:: Data for this exercise ::

import Summits.Ventures.LatticeQCDFlow.Scaling.TaggedPerAttemptCertificateDeep

/-!
HONEST FRAMING: exact (Metropolis-corrected) sampling algorithms for lattice gauge theory; figures
of merit are autocorrelation/cost numbers at stated couplings and volumes; no continuum-physics
claim.

# TaggedPerAttemptCertificateAbove — THE COST SIDE AND CONJECTURE W′ ON A DEPTH-ADJACENT EDGE IN THE FOURTH CONFIGURATION (HUB CONTENT ALONE ABOVE BOTH EXTRA PARTICLES), EVERY `K ≥ 2`:
# `L·D_J ≤ 2·s1` AND `cost(x̃) + cost(ỹ) ≤ L·(x̃(★) + (x̃(a)−ỹ(a)) − D_J)` (lean-2 GEN-41, ours)

Venture-side (OURS).  Cell `lqcd-flow` (pub-lqcd), unit `pub-lqcd-lean-2-g41`, 2026-08-30.  Chapter AA (route (β), the cost side), file 10.  Files 7–8 settled the deep configuration for
`K ≥ 3`; here the fourth configuration (Z10's: the hub content `z` strictly more persistent than `a`, alone — `N_C(z) = 1` — and every other present content strictly below `W_b`) for
EVERY `K ≥ 2`, from the first step's income alone: file 6 (D) gives `D_J ≤ (1−σ)·(t/(1+t))·(1/K)·(σ/K)²/(1−(σ/K)²)` (`t = W_b/W_z ≤ 1`, no deficit before the third attempt, file 9),
the hub always leaves (`P_X(z,z) = 0 ≤ N_C(z)/K`, so file 7's `costSide_slack_ge` gives `slack_X(z) ≥ (K−2+3θ_a)/K` with `acc(z,a) = 1`), and `(2K+1)/(K(K²−1)) ≤ (2K−1)/K` for `K ≥ 2`.

* `costSide_scalar_above`, `costSide_hold_above` (`P_X(z,z) ≤ N_C(z)/K` here), **`tagged_costSide_above`** (`L·D_J ≤ 2s1`), **`tagged_perAttempt_certificate_above`** (file 8's assembly:
  AA4 + W21 + W26 + the cost side).

With file 8: Conjecture W′ is typed on every depth-adjacent edge whose hub content is alone above both extra particles (any `K ≥ 2`) or strictly below `a`, at most at `b`, with three particles at or
above it (`K ≥ 3`); the residual pair and `K = 2` in the deep configuration remain (memo MEMO-gen41 §4).  Literature grade (cell rule): OWN; nothing cited; no new bib keys.
-/

open Finset

namespace Summit.Ventures.LatticeQCDFlow.Scaling

/-! ### §1 Scalars -/
section AboveScalar

/-- **`L·((t/(1+t))·(1/K)·((σ/K)²/(1−(σ/K)²))) ≤ 2(K−2+3θ_a)/K`** for `K ≥ 2`, `L ≤ 4K+2`, `0 ≤ t ≤ 1`, `σ ∈ [0,1]`, `θ_a ≥ ½`. [ours] -/
theorem costSide_scalar_above {K L t θa σ : ℝ} (hK : 2 ≤ K) (hL : L ≤ 4 * K + 2) (ht0 : 0 ≤ t) (ht1 : t ≤ 1) (hθ : 1 / 2 ≤ θa)
    (hσ0 : 0 ≤ σ) (hσ1 : σ ≤ 1) :
    L * (t / (1 + t) * (1 / K) * ((σ * (1 / K)) ^ 2 / (1 - (σ * (1 / K)) ^ 2))) ≤ 2 * ((K - 2 + 3 * θa) / K) := by
  have hK0 : 0 < K := by linarith
  have hKi : 1 / K ≤ 1 / 2 := one_div_le_one_div_of_le (by norm_num) hK
  have hKi0 : 0 ≤ 1 / K := div_nonneg zero_le_one hK0.le
  have hs0 : 0 ≤ σ * (1 / K) := mul_nonneg hσ0 hKi0
  have hs : σ * (1 / K) ≤ 1 / K := by nlinarith
  have hs2 : (σ * (1 / K)) ^ 2 ≤ (1 / K) ^ 2 := pow_le_pow_left₀ hs0 hs 2
  have hden : 0 < 1 - (1 / K) ^ 2 := by nlinarith
  have hden' : 0 < 1 - (σ * (1 / K)) ^ 2 := by nlinarith
  -- `t/(1+t) ≤ 1/2`
  have ht : t / (1 + t) ≤ 1 / 2 := by rw [div_le_iff₀ (by linarith)]; linarith
  have ht' : 0 ≤ t / (1 + t) := div_nonneg ht0 (by linarith)
  -- `(σ/K)²/(1−(σ/K)²) ≤ (1/K)²/(1−(1/K)²)`
  have hfrac : (σ * (1 / K)) ^ 2 / (1 - (σ * (1 / K)) ^ 2) ≤ (1 / K) ^ 2 / (1 - (1 / K) ^ 2) := by
    rw [div_le_div_iff₀ hden' hden]; nlinarith
  have hfrac0 : 0 ≤ (σ * (1 / K)) ^ 2 / (1 - (σ * (1 / K)) ^ 2) := div_nonneg (pow_nonneg hs0 2) hden'.le
  have h1 : L * (t / (1 + t) * (1 / K) * ((σ * (1 / K)) ^ 2 / (1 - (σ * (1 / K)) ^ 2)))
      ≤ (4 * K + 2) * (1 / 2 * (1 / K) * ((1 / K) ^ 2 / (1 - (1 / K) ^ 2))) := by
    have hx : t / (1 + t) * (1 / K) * ((σ * (1 / K)) ^ 2 / (1 - (σ * (1 / K)) ^ 2)) ≤ 1 / 2 * (1 / K) * ((1 / K) ^ 2 / (1 - (1 / K) ^ 2)) :=
      mul_le_mul (mul_le_mul_of_nonneg_right ht hKi0) hfrac hfrac0 (mul_nonneg (by norm_num) hKi0)
    exact mul_le_mul hL hx (mul_nonneg (mul_nonneg ht' hKi0) hfrac0) (by linarith)
  refine h1.trans ?_
  have e : (4 * K + 2) * (1 / 2 * (1 / K) * ((1 / K) ^ 2 / (1 - (1 / K) ^ 2))) = (2 * K + 1) / (K * (K ^ 2 - 1)) := by
    field_simp
    ring
  have hKK : 0 < K * (K ^ 2 - 1) := by nlinarith
  rw [e, div_le_iff₀ hKK, show 2 * ((K - 2 + 3 * θa) / K) * (K * (K ^ 2 - 1)) = 2 * (K - 2 + 3 * θa) * (K ^ 2 - 1) by field_simp]
  nlinarith [mul_nonneg (by linarith : (0:ℝ) ≤ K - 2) (by nlinarith : (0:ℝ) ≤ K ^ 2 - 1), mul_nonneg (by linarith : (0:ℝ) ≤ θa - 1 / 2) (by nlinarith : (0:ℝ) ≤ K ^ 2 - 1)]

:::

** Instructions for the task **
Please write the full listing out again, exactly.

** The completed task **
import Summits.Ventures.LatticeQCDFlow.Scaling.TaggedPerAttemptCertificateDeep

/-!
HONEST FRAMING: exact (Metropolis-corrected) sampling algorithms for lattice gauge theory; figures
of merit are autocorrelation/cost numbers at stated couplings and volumes; no continuum-physics
claim.

# TaggedPerAttemptCertificateAbove — THE COST SIDE AND CONJECTURE W′ ON A DEPTH-ADJACENT EDGE IN THE FOURTH CONFIGURATION (HUB CONTENT ALONE ABOVE BOTH EXTRA PARTICLES), EVERY `K ≥ 2`:
# `L·D_J ≤ 2·s1` AND `cost(x̃) + cost(ỹ) ≤ L·(x̃(★) + (x̃(a)−ỹ(a)) − D_J)` (lean-2 GEN-41, ours)

Venture-side (OURS).  Cell `lqcd-flow` (pub-lqcd), unit `pub-lqcd-lean-2-g41`, 2026-08-30.  Chapter AA (route (β), the cost side), file 10.  Files 7–8 settled the deep configuration for
`K ≥ 3`; here the fourth configuration (Z10's: the hub content `z` strictly more persistent than `a`, alone — `N_C(z) = 1` — and every other present content strictly below `W_b`) for
EVERY `K ≥ 2`, from the first step's income alone: file 6 (D) gives `D_J ≤ (1−σ)·(t/(1+t))·(1/K)·(σ/K)²/(1−(σ/K)²)` (`t = W_b/W_z ≤ 1`, no deficit before the third attempt, file 9),
the hub always leaves (`P_X(z,z) = 0 ≤ N_C(z)/K`, so file 7's `costSide_slack_ge` gives `slack_X(z) ≥ (K−2+3θ_a)/K` with `acc(z,a) = 1`), and `(2K+1)/(K(K²−1)) ≤ (2K−1)/K` for `K ≥ 2`.

* `costSide_scalar_above`, `costSide_hold_above` (`P_X(z,z) ≤ N_C(z)/K` here), **`tagged_costSide_above`** (`L·D_J ≤ 2s1`), **`tagged_perAttempt_certificate_above`** (file 8's assembly:
  AA4 + W21 + W26 + the cost side).

With file 8: Conjecture W′ is typed on every depth-adjacent edge whose hub content is alone above both extra particles (any `K ≥ 2`) or strictly below `a`, at most at `b`, with three particles at or
above it (`K ≥ 3`); the residual pair and `K = 2` in the deep configuration remain (memo MEMO-gen41 §4).  Literature grade (cell rule): OWN; nothing cited; no new bib keys.
-/

open Finset

namespace Summit.Ventures.LatticeQCDFlow.Scaling

/-! ### §1 Scalars -/
section AboveScalar

/-- **`L·((t/(1+t))·(1/K)·((σ/K)²/(1−(σ/K)²))) ≤ 2(K−2+3θ_a)/K`** for `K ≥ 2`, `L ≤ 4K+2`, `0 ≤ t ≤ 1`, `σ ∈ [0,1]`, `θ_a ≥ ½`. [ours] -/
theorem costSide_scalar_above {K L t θa σ : ℝ} (hK : 2 ≤ K) (hL : L ≤ 4 * K + 2) (ht0 : 0 ≤ t) (ht1 : t ≤ 1) (hθ : 1 / 2 ≤ θa)
    (hσ0 : 0 ≤ σ) (hσ1 : σ ≤ 1) :
    L * (t / (1 + t) * (1 / K) * ((σ * (1 / K)) ^ 2 / (1 - (σ * (1 / K)) ^ 2))) ≤ 2 * ((K - 2 + 3 * θa) / K) := by
  have hK0 : 0 < K := by linarith
  have hKi : 1 / K ≤ 1 / 2 := one_div_le_one_div_of_le (by norm_num) hK
  have hKi0 : 0 ≤ 1 / K := div_nonneg zero_le_one hK0.le
  have hs0 : 0 ≤ σ * (1 / K) := mul_nonneg hσ0 hKi0
  have hs : σ * (1 / K) ≤ 1 / K := by nlinarith
  have hs2 : (σ * (1 / K)) ^ 2 ≤ (1 / K) ^ 2 := pow_le_pow_left₀ hs0 hs 2
  have hden : 0 < 1 - (1 / K) ^ 2 := by nlinarith
  have hden' : 0 < 1 - (σ * (1 / K)) ^ 2 := by nlinarith
  -- `t/(1+t) ≤ 1/2`
  have ht : t / (1 + t) ≤ 1 / 2 := by rw [div_le_iff₀ (by linarith)]; linarith
  have ht' : 0 ≤ t / (1 + t) := div_nonneg ht0 (by linarith)
  -- `(σ/K)²/(1−(σ/K)²) ≤ (1/K)²/(1−(1/K)²)`
  have hfrac : (σ * (1 / K)) ^ 2 / (1 - (σ * (1 / K)) ^ 2) ≤ (1 / K) ^ 2 / (1 - (1 / K) ^ 2) := by
    rw [div_le_div_iff₀ hden' hden]; nlinarith
  have hfrac0 : 0 ≤ (σ * (1 / K)) ^ 2 / (1 - (σ * (1 / K)) ^ 2) := div_nonneg (pow_nonneg hs0 2) hden'.le
  have h1 : L * (t / (1 + t) * (1 / K) * ((σ * (1 / K)) ^ 2 / (1 - (σ * (1 / K)) ^ 2)))
      ≤ (4 * K + 2) * (1 / 2 * (1 / K) * ((1 / K) ^ 2 / (1 - (1 / K) ^ 2))) := by
    have hx : t / (1 + t) * (1 / K) * ((σ * (1 / K)) ^ 2 / (1 - (σ * (1 / K)) ^ 2)) ≤ 1 / 2 * (1 / K) * ((1 / K) ^ 2 / (1 - (1 / K) ^ 2)) :=
      mul_le_mul (mul_le_mul_of_nonneg_right ht hKi0) hfrac hfrac0 (mul_nonneg (by norm_num) hKi0)
    exact mul_le_mul hL hx (mul_nonneg (mul_nonneg ht' hKi0) hfrac0) (by linarith)
  refine h1.trans ?_
  have e : (4 * K + 2) * (1 / 2 * (1 / K) * ((1 / K) ^ 2 / (1 - (1 / K) ^ 2))) = (2 * K + 1) / (K * (K ^ 2 - 1)) := by
    field_simp
    ring
  have hKK : 0 < K * (K ^ 2 - 1) := by nlinarith
  rw [e, div_le_iff₀ hKK, show 2 * ((K - 2 + 3 * θa) / K) * (K * (K ^ 2 - 1)) = 2 * (K - 2 + 3 * θa) * (K ^ 2 - 1) by field_simp]
  nlinarith [mul_nonneg (by linarith : (0:ℝ) ≤ K - 2) (by nlinarith : (0:ℝ) ≤ K ^ 2 - 1), mul_nonneg (by linarith : (0:ℝ) ≤ θa - 1 / 2) (by nlinarith : (0:ℝ) ≤ K ^ 2 - 1)]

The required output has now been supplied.